Machine Learning – Implications of Scaling Features for XGBoost

boostingmachine learningregularizationridge regression

Doing research about the xgboost algorithm I went through the documentation.

I have heard that xgboost does not care much about the scale of the input features

In this approach trees are regularized using the complexity definition
$$
\Omega(f) = \gamma T + \frac12 \lambda \sum_{j=1}^T w_j^2
$$
where $\gamma$ and $\lambda$ are parameters, $T$ is the number of terminal leaves and $w_j$ is the score in each leaf.

So does this not make it important to scale the features before feeding into xgboost? $\sum_{j=1}^T w_j^2$ term in the regularization part of the cost function is directly influenced by the scale of the features

Best Answer

XGBoost is not sensitive to monotonic transformations of its features for the same reason that decision trees and random forests are not: the model only needs to pick "cut points" on features to split a node. Splits are not sensitive to monotonic transformations: defining a split on one scale has a corresponding split on the transformed scale.

Your confusion stems from misunderstanding $w$. In the section "Model Complexity," the author writes

Here $w$ is the vector of scores on leaves...

The score measures the weight of the leaf. See the diagram in the "Tree Ensemble" section; the author labels the number below the leaf as the "score."

score diagram

The score is also defined more precisely in the paragraph preceding your expression for $\Omega(f)$:

We need to define the complexity of the tree $\Omega(f)$. In order to do so, let us first refine the definition of the tree $f(x)$ as $$f_t(x)=w_{q(x)}, w \in R^T, q:R^d \to {1,2,\dots,T}.$$ Here $w$ is the vector of scores on leaves, $q$ is a function assigning each data point to the corresponding leaf, and $T$ is the number of leaves.

What this expression is saying is that $q$ is a partitioning function of $R^d$, and $w$ is the weight associated with each partition. Partitioning $R^d$ can be done with coordinate-aligned splits, and coordinate-aligned splits are decision trees.

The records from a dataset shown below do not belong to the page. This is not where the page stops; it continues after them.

/-!
# Kato's matrix with the dual exponential DEFINED (`Kato2004.DefinedExpStarBody`) is TRANSPORTED along a `ℚ`-isogeny pair
# `β : W → W₂`, `α : W₂ → W`, `α ∘ β = [e]`: `(d, Λ, z) ↦ (e • (V_pα)⁻¹d, e⁻¹ • Λ ∘ α_*, β_* z)` — hypothesis-free

`Proofs`-style companion of `EulerSystemDefinedValues.lean` / `EulerSystemIsogenyTransportZeta.lean` (THEOREMS ONLY: no definition, no
named fact, no instance, no notation, no `sorry`).  Seat `bsd-cm-k-ty1` g35 (literature-prover, cell `bsd-cm`), row (T5-nat) of the
`𝒞₇` genus road (crux `EllipticUnitValueSevenOfGZK` = stmt-BirchSwinnertonDyer-19945, K7r; pen bsd-cm-plan g39 D1138/D1139/D1141, critic
idea-crit-15 g18 NOTE #21 (C)): the (A1)-half `DefinedExpStarBody` of the realised-family binders of F-P1
(`CM.kato15161_ellipticUnitClass_res_zetaFamily`) moves from a member `W` to its prime-to-`p` isogenous partner `W₂` WITHOUT any
`p`-adic Hodge input, because exp* along a linear EQUIVALENCE of representations is hypothesis-free (`dualExpCoord_map_equiv`, p823921).

## What is proved

* §1 `rationalTateModuleEquiv_symm_restrict` — the inverse `(V_pφ)⁻¹ : V_pW′ ≃ V_pW` of the rational Tate-module isomorphism of an isogeny
  `φ : W → W′` (`rationalTateModuleMap_bijective`) intertwines the rational Tate representations restricted along ANY continuous
  `g : Γ′ → Γ_{K₀}` (level `ℚ_v` and every semi-local tower level at once); `expStarCoord_map_symm` — ★ for cocycles `η` of `T_pW′|_{Γ_F}`,
  `η′ = T_pφ ∘ η` of `T_pW|_{Γ_F}` and any generator `d` of `D⁰_dR(V_pW|_{Γ_F})`: `exp*_{(V_pφ)⁻¹ d}(η) = exp*_d(η′)` — NO `CupLogInjective` /
  `HasDualExp` (compare `expStarCoord_eq_mul_of_tensorMap_eq_smul`, which carries both).
* §2 ★★ `definedExpStarBody_isogeny_transport` — for elliptic `W, W₂/ℚ`, a `ℚ`-isogeny pair `β : W → W₂`, `α : W₂ → W` with `α ∘ β = [e]`,
  `e ≠ 0`, and `DefinedExpStarBody W p f d ι κK Λ`: there is a generator `d₂` of `D⁰_dR(V_pW₂|_{Γ_{ℚ_v}})` — namely `e • (V_pα)⁻¹ d`, `e` read in
  `ℚ_v` through Mathlib's `Padic.adicCompletionEquiv` — with (i) `exp*_{d₂}(η) = e⁻¹ · exp*_d(η′)` for all cocycles `η` of `T_pW₂|_{Γ_{ℚ_v}}`,
  `η′ = T_pα ∘ η` of `T_pW|_{Γ_{ℚ_v}}`, and (ii) `DefinedExpStarBody W₂ p f d₂ ι κK Λ₂` for the transported value maps
  `Λ₂ := fun k r ↦ (e : ℚ)⁻¹ • (Λ k r ∘ α_*)` — LETTER FOR LETTER the datum of `ZetaBody.isogeny_transport` (so that (A1) and (A3) at `W₂`
  speak of the same `Λ₂`).  (RES) at `W₂`: both sides are `e⁻¹ ·` the (RES) sides at `W` for the pushed cocycles `α_* η₀, α_* η` (tower generator
  `e • (V_pα)⁻¹ d_{w₀}`); (DEF) at `W₂`: `Ψ(e⁻¹ • Λ(α_* y))_w = e⁻¹ · Ψ(Λ(α_* y))_w` (`Ψ` is `ℚ`-linear), the class representative `α ∘ φ″` of
  `g_w · α_* y` (`isogenyMapH1_conjMap`, `isogenyMapH1_oneCocycleClass`), the tower cocycle `α ∘ ψT`, and `σ_{w₀→w}(e⁻¹ · X) = e⁻¹ · σ(X)`;
  the `ZetaBody` half by `ZetaBody.isogeny_transport` with the witnesses `(β_* z, x)`.

HONEST FRAMING: kernel facts about the tree's own definitions; nothing about zeta values, Kato's theorems or BSD is proved; the fact
`exists_eulerSystem_definedExpStar_values` is NOT discharged; no summit statement is touched.  What this does NOT transport: the
Tate-duality / Néron NORMALISATION clause (A2) of `AdmissibleZetaClassBody` (`∀ a, (∃ η, exp*_d η = a) ↔ ∀ Q ∈ W(ℚ_p), ‖a · log_ω Q‖ ≤ 1`),
whose right-hand side is the formal logarithm of `W₂`'s own minimal model — see the seat's STATUS finding of 2026-08-31.

## References
* K. Kato, Astérisque 295 (2004), §9.4 (p. 188), Thm. 9.7 (p. 189), (8.1.3) (p. 180), Ex. 13.3 (pp. 224–225). [Kato2004Asterisque]
* K. Kato, LNM 1553 (1993), Ch. II §1.2.4 and Ex. 1.3.5 (naturality of `exp*`). [Kato1993LNM1553]
* S. Bloch, K. Kato (1990), Def. 3.10 and Ex. 3.11 (p. 361). [BlochKato1990]
* J. W. S. Cassels, A. Fröhlich (1967), Ch. II §10 (10.2), Ch. VII §1.1. [CasselsFrohlichANT1967]
* J. H. Silverman, *AEC* (2009), III.7.4, Thm. III.6.1 (a). [SilvermanAEC2009]
* Tree: `Kato2004/EulerSystemDefinedValues.lean` (`DefinedExpStarBody`), `Kato2004/DefinedExpStarBodyScalingProofs.lean`
  (`expStarCoord_smul_generator`, the (RES)/(DEF) manipulation pattern), `Kato2004/EulerSystemIsogenyTransportZeta.lean`
  (`ZetaBody.isogeny_transport`), `Kato2004/EulerSystemIsogenyTransport.lean` (`isogenyMapH1`, `_conjMap`, `_oneCocycleClass`,
  `continuous_tateModule_map`), `Kato2004/ExpStarCoordIsogenyProofs.lean` (`rationalTateModuleMap_bijective`),
  `PAdicHodge/DualExpTransportEquiv.lean` (`FilZeroLine.dualExpCoord_map_equiv`), `PAdicHodge/NeronDeRhamDatum.lean` (`FilZeroLine.map/smul`).
-/

noncomputable section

The meaning of $w$ is that it is a "weight" chosen so that the loss of the ensemble with the new tree is lower than the loss of the ensemble without the new tree. This is described in "The Structure Score" section of the documentation. The score for a leaf $j$ is given by

$$ w_j^* = \frac{G_j}{H_j + \lambda} $$

where $G_j$ and $H_j$ are the sums of functions of the partial derivatives of the loss function wrt the prediction for tree $t-1$ for the samples in the $j$th leaf. (See "Additive Training" for details.)